▸ What this task involves: Set down the lines of the data exactly, starting at the first and stopping after the line containing "file closes the".

------------------------------------------------------------

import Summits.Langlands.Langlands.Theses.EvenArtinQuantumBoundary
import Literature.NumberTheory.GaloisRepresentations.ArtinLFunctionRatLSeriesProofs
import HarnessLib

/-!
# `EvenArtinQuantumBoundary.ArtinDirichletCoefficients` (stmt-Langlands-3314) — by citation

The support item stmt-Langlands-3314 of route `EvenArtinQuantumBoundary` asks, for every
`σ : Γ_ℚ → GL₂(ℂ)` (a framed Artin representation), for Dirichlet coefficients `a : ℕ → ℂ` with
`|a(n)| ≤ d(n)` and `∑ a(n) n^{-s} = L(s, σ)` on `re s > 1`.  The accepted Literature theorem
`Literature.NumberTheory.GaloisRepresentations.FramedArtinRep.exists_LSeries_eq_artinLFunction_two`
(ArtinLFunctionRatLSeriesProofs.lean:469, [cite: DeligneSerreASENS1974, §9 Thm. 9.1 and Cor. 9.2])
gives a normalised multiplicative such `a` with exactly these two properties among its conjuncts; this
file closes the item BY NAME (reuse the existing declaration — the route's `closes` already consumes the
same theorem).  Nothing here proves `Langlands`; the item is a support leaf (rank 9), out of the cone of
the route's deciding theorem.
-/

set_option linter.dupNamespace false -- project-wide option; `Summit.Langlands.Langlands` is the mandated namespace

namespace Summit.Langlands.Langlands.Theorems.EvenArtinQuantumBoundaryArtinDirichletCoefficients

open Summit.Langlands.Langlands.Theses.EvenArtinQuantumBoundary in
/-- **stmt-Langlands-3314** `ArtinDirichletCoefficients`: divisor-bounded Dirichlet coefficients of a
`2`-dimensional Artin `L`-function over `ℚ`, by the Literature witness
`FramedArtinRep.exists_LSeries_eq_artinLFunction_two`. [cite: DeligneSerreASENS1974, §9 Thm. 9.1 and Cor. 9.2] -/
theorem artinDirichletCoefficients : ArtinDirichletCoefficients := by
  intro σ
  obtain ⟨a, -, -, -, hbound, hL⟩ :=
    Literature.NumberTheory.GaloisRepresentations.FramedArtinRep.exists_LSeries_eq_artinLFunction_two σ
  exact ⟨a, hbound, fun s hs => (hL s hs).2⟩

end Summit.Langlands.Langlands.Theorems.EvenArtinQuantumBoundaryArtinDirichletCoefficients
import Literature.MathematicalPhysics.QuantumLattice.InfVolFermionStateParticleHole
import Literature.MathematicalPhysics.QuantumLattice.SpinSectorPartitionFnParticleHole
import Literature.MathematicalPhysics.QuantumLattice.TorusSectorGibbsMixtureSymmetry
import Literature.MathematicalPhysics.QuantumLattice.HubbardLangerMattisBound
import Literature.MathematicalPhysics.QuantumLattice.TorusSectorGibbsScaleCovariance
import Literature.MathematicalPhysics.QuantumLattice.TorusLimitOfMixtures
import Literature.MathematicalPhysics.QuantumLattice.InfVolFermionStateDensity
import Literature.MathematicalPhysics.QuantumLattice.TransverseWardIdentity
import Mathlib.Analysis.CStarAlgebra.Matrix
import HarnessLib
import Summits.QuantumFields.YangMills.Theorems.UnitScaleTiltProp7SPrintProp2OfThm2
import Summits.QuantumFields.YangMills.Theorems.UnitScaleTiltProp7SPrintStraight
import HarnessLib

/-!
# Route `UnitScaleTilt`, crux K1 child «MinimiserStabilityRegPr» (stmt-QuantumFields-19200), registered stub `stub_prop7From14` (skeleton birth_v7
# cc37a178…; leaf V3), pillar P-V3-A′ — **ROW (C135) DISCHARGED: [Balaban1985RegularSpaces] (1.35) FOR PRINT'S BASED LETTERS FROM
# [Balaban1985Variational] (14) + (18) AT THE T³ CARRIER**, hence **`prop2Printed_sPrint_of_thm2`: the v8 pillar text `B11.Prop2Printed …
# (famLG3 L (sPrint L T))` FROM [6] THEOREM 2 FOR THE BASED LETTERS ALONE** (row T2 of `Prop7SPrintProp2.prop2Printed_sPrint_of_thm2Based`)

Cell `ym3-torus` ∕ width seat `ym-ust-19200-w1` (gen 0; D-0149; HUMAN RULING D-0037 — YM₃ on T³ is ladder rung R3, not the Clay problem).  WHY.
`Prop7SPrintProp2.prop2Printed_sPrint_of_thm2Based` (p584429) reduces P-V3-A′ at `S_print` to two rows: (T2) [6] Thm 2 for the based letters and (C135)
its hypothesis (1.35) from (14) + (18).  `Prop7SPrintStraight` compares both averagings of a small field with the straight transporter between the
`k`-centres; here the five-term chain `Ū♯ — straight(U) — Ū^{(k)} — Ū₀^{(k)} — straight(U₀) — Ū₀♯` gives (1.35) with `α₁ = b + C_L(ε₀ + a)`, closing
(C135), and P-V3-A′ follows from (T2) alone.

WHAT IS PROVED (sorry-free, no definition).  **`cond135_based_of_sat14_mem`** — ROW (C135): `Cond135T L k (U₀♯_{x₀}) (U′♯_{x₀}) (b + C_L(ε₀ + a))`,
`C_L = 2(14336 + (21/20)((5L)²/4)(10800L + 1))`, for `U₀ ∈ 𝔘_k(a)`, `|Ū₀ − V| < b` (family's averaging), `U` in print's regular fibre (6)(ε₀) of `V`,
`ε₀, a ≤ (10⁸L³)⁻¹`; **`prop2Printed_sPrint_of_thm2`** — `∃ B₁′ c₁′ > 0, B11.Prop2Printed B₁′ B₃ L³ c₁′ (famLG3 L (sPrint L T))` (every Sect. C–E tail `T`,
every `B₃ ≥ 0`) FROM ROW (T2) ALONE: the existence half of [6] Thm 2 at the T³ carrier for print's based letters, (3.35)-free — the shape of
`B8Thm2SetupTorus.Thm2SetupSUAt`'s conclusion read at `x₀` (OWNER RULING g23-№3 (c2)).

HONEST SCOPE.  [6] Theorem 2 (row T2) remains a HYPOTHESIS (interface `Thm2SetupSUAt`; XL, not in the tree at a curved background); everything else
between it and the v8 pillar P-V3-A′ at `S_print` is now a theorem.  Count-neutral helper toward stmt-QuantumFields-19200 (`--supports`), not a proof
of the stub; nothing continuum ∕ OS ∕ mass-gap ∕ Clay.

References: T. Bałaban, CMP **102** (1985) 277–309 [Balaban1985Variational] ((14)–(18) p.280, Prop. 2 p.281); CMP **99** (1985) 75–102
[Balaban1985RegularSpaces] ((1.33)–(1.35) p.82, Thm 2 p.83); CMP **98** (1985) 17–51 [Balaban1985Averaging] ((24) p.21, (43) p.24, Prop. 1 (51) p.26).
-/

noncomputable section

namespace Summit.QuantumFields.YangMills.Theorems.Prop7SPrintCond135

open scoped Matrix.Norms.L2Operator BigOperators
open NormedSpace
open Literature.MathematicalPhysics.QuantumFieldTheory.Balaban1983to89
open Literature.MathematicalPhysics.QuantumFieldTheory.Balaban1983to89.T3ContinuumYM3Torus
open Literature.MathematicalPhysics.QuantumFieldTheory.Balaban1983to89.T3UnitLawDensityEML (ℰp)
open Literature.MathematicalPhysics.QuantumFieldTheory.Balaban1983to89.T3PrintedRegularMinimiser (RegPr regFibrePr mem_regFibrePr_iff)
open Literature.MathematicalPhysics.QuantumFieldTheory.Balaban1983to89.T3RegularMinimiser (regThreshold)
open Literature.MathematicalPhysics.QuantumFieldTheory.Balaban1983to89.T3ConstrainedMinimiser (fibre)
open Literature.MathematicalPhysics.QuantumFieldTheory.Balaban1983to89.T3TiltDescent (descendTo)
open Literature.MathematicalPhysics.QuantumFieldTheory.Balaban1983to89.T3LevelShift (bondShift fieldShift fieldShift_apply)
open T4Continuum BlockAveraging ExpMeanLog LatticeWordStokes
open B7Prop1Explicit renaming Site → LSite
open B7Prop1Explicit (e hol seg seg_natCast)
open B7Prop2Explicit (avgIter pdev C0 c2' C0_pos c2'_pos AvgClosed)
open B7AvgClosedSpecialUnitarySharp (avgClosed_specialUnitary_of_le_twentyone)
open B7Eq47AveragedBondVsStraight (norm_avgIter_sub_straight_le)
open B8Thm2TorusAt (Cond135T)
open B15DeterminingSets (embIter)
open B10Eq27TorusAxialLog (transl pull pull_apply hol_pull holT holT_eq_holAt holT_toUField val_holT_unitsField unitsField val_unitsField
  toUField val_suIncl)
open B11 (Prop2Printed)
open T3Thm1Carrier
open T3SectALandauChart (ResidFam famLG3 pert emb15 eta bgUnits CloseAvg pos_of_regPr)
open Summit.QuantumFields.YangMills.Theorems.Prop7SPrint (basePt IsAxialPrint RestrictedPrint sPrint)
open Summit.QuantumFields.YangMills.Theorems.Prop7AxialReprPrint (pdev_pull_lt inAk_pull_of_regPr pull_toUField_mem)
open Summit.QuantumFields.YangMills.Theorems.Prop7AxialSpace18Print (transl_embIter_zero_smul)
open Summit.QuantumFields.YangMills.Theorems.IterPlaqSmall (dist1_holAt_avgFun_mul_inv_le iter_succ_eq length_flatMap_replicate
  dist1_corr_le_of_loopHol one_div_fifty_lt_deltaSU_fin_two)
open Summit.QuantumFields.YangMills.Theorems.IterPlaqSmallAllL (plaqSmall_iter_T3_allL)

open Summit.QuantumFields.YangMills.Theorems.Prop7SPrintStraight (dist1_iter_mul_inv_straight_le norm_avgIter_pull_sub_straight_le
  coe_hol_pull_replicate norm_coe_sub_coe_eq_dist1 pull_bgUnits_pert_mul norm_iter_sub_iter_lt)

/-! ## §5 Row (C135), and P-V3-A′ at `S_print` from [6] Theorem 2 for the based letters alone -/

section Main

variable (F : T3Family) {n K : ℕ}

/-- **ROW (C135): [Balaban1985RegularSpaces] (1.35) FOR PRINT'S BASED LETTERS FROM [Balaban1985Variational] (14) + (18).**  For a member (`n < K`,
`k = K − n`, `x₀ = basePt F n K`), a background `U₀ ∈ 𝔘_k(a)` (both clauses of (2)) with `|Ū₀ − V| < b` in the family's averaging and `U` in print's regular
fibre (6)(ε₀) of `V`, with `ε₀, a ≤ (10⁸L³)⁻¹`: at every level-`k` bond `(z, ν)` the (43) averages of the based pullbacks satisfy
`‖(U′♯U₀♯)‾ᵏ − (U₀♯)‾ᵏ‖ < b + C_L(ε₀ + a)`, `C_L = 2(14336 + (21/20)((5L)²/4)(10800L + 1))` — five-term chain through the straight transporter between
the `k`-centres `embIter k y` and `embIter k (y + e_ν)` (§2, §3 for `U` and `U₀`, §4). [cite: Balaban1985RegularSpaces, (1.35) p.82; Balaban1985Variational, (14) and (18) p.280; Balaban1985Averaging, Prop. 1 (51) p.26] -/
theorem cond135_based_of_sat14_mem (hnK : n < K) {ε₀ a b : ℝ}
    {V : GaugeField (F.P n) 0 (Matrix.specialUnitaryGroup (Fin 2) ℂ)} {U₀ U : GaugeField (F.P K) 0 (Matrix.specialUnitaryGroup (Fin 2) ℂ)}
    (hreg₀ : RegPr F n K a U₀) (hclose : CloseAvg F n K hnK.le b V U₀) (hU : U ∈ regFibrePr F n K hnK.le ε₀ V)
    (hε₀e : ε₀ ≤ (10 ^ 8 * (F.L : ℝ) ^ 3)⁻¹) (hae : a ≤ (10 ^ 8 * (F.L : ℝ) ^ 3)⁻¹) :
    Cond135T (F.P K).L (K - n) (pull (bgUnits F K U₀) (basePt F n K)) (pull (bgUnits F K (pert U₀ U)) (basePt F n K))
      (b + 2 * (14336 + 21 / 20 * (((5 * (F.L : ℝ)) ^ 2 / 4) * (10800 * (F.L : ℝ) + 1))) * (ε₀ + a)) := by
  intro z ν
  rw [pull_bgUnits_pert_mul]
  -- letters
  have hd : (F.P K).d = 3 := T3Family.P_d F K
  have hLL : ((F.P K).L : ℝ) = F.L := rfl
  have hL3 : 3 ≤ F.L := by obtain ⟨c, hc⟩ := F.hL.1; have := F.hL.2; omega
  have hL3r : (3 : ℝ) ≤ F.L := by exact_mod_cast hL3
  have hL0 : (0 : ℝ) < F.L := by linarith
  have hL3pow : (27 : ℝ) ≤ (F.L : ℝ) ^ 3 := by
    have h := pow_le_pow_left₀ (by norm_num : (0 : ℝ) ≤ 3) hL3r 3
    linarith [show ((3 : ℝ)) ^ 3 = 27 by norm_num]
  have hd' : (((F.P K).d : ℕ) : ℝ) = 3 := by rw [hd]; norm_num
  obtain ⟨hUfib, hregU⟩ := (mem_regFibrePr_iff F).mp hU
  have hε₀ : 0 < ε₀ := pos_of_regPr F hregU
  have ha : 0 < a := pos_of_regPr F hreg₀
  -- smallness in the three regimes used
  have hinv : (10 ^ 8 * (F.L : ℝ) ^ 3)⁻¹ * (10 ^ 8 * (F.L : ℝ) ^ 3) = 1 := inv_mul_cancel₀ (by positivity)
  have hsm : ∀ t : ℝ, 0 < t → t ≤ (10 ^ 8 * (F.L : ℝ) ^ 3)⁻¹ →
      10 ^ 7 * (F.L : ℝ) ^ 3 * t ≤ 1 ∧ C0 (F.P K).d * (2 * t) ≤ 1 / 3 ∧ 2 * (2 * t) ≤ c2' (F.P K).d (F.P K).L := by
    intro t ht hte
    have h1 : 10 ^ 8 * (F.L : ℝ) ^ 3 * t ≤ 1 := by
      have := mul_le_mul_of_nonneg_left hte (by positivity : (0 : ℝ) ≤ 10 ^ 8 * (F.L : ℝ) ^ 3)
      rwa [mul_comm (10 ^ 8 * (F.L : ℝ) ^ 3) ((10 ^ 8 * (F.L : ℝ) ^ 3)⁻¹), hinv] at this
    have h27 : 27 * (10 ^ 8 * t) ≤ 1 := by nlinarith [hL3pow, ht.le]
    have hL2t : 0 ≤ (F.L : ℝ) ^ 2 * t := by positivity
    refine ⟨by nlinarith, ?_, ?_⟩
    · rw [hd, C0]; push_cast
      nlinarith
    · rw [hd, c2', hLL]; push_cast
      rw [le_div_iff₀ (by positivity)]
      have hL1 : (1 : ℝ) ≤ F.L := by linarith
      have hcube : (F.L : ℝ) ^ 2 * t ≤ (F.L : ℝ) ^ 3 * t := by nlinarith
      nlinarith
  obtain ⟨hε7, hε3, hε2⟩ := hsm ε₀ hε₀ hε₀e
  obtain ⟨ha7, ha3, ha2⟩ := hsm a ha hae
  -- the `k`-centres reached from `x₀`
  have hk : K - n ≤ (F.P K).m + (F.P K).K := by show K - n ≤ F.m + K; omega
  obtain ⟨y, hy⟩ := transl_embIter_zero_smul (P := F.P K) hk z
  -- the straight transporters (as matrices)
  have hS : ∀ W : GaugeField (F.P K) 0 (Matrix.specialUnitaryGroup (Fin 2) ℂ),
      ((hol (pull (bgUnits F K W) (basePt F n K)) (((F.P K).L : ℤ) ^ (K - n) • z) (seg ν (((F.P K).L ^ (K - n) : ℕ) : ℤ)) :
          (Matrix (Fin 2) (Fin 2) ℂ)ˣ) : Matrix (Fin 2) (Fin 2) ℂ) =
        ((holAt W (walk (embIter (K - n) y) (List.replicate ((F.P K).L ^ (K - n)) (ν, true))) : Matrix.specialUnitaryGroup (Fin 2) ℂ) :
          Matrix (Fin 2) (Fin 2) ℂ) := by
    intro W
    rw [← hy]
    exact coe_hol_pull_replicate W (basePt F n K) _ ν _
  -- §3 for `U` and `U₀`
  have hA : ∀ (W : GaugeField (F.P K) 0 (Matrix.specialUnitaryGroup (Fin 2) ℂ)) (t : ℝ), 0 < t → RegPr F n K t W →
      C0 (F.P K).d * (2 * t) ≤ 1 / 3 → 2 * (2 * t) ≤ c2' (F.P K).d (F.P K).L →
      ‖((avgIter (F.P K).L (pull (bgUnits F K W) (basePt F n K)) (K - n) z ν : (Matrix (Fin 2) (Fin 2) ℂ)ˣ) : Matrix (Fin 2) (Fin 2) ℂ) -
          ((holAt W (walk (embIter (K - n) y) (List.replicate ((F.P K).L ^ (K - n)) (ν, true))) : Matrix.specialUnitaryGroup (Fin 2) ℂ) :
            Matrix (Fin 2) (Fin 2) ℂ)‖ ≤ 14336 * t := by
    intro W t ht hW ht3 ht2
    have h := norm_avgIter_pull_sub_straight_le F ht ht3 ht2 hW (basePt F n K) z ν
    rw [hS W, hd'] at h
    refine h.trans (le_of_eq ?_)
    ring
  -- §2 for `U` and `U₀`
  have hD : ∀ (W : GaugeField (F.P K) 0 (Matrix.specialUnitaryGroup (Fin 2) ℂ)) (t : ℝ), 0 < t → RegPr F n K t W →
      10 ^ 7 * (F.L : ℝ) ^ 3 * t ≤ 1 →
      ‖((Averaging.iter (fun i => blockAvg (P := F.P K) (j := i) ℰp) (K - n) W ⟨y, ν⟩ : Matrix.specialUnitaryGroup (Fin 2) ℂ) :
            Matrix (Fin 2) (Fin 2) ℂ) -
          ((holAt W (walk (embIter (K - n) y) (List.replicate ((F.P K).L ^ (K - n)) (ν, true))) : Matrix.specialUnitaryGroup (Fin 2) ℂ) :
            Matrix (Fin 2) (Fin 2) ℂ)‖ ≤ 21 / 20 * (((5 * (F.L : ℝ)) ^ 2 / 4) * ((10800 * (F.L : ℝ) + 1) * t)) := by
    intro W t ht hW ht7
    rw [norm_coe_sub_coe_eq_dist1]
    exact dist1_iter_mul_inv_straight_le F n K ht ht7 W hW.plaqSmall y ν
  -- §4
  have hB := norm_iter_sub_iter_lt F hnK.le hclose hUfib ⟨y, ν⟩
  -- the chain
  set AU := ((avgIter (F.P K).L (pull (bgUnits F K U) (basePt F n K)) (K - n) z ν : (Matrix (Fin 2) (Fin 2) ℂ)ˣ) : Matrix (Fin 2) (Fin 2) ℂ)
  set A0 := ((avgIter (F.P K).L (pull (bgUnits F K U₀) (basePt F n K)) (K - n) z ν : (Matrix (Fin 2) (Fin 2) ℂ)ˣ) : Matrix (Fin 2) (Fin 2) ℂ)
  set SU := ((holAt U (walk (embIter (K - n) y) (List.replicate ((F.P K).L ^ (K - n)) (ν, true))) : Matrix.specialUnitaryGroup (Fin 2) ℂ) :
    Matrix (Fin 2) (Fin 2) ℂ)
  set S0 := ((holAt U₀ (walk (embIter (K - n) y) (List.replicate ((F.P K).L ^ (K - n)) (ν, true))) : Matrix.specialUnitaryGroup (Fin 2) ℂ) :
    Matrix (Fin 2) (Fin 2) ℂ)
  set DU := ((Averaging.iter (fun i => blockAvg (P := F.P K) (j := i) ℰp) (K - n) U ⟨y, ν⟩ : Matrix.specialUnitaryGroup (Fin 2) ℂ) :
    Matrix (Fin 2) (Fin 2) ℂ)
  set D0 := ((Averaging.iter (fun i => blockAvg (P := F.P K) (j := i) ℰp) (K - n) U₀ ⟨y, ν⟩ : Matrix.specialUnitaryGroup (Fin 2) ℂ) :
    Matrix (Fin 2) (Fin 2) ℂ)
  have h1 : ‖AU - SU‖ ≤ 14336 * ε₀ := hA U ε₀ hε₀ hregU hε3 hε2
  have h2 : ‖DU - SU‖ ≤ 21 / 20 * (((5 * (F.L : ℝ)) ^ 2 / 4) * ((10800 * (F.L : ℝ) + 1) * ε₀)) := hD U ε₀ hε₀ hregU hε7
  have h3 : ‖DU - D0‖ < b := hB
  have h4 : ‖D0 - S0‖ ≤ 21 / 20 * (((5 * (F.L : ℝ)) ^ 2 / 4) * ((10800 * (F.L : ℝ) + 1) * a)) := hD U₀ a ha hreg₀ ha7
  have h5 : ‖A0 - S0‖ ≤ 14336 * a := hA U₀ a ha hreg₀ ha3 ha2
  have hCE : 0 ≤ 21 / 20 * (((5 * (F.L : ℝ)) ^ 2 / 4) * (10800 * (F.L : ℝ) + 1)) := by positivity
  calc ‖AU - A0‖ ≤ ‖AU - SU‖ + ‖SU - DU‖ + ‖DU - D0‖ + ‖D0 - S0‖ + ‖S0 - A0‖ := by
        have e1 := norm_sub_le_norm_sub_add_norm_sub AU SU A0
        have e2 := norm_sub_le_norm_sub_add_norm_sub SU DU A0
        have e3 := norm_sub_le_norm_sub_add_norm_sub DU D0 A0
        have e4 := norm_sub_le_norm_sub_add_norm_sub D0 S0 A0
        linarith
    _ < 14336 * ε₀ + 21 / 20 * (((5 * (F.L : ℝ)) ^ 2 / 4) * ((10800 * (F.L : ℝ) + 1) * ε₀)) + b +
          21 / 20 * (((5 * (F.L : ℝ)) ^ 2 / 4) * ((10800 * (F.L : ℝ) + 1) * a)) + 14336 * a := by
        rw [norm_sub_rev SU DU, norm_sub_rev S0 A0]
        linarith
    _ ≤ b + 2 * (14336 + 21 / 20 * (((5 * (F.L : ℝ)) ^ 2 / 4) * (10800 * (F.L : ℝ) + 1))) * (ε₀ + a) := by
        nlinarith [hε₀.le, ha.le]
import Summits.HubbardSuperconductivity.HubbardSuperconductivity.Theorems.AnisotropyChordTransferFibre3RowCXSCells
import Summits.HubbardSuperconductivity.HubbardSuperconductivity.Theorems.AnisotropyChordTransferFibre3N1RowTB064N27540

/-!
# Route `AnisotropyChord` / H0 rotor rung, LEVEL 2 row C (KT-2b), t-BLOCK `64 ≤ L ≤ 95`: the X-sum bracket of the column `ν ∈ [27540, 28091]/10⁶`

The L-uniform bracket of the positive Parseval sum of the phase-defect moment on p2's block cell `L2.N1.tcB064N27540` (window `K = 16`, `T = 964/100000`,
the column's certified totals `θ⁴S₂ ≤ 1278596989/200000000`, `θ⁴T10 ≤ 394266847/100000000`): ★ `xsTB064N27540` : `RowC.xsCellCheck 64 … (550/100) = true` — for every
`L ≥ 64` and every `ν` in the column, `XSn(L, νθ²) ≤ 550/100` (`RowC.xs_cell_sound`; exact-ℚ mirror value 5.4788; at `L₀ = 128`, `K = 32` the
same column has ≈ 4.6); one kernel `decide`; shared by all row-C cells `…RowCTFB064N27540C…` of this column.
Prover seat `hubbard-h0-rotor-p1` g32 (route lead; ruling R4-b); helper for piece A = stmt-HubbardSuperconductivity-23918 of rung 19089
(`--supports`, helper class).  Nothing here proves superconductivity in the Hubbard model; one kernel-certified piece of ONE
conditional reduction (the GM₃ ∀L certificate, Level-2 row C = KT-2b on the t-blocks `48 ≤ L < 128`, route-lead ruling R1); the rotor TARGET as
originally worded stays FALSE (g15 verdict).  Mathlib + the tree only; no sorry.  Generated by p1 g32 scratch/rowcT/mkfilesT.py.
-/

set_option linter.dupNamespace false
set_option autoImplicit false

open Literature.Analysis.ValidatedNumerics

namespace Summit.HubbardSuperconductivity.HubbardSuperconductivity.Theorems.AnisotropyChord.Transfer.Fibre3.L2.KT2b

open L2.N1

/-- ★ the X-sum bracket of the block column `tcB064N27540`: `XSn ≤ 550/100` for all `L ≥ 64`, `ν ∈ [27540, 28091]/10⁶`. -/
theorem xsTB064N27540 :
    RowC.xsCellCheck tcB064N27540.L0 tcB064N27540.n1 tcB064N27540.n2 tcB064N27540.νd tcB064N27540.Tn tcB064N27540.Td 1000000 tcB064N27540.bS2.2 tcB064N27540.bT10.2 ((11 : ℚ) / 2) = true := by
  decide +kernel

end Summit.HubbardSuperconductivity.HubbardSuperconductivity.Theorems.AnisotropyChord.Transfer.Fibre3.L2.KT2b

------------------------------------------------------------

▸ Solution to this exercise:
import Summits.Langlands.Langlands.Theses.EvenArtinQuantumBoundary
import Literature.NumberTheory.GaloisRepresentations.ArtinLFunctionRatLSeriesProofs
import HarnessLib

/-!
# `EvenArtinQuantumBoundary.ArtinDirichletCoefficients` (stmt-Langlands-3314) — by citation

The support item stmt-Langlands-3314 of route `EvenArtinQuantumBoundary` asks, for every
`σ : Γ_ℚ → GL₂(ℂ)` (a framed Artin representation), for Dirichlet coefficients `a : ℕ → ℂ` with
`|a(n)| ≤ d(n)` and `∑ a(n) n^{-s} = L(s, σ)` on `re s > 1`.  The accepted Literature theorem
`Literature.NumberTheory.GaloisRepresentations.FramedArtinRep.exists_LSeries_eq_artinLFunction_two`
(ArtinLFunctionRatLSeriesProofs.lean:469, [cite: DeligneSerreASENS1974, §9 Thm. 9.1 and Cor. 9.2])
gives a normalised multiplicative such `a` with exactly these two properties among its conjuncts; this
file closes the item BY NAME (reuse the existing declaration — the route's `closes` already consumes the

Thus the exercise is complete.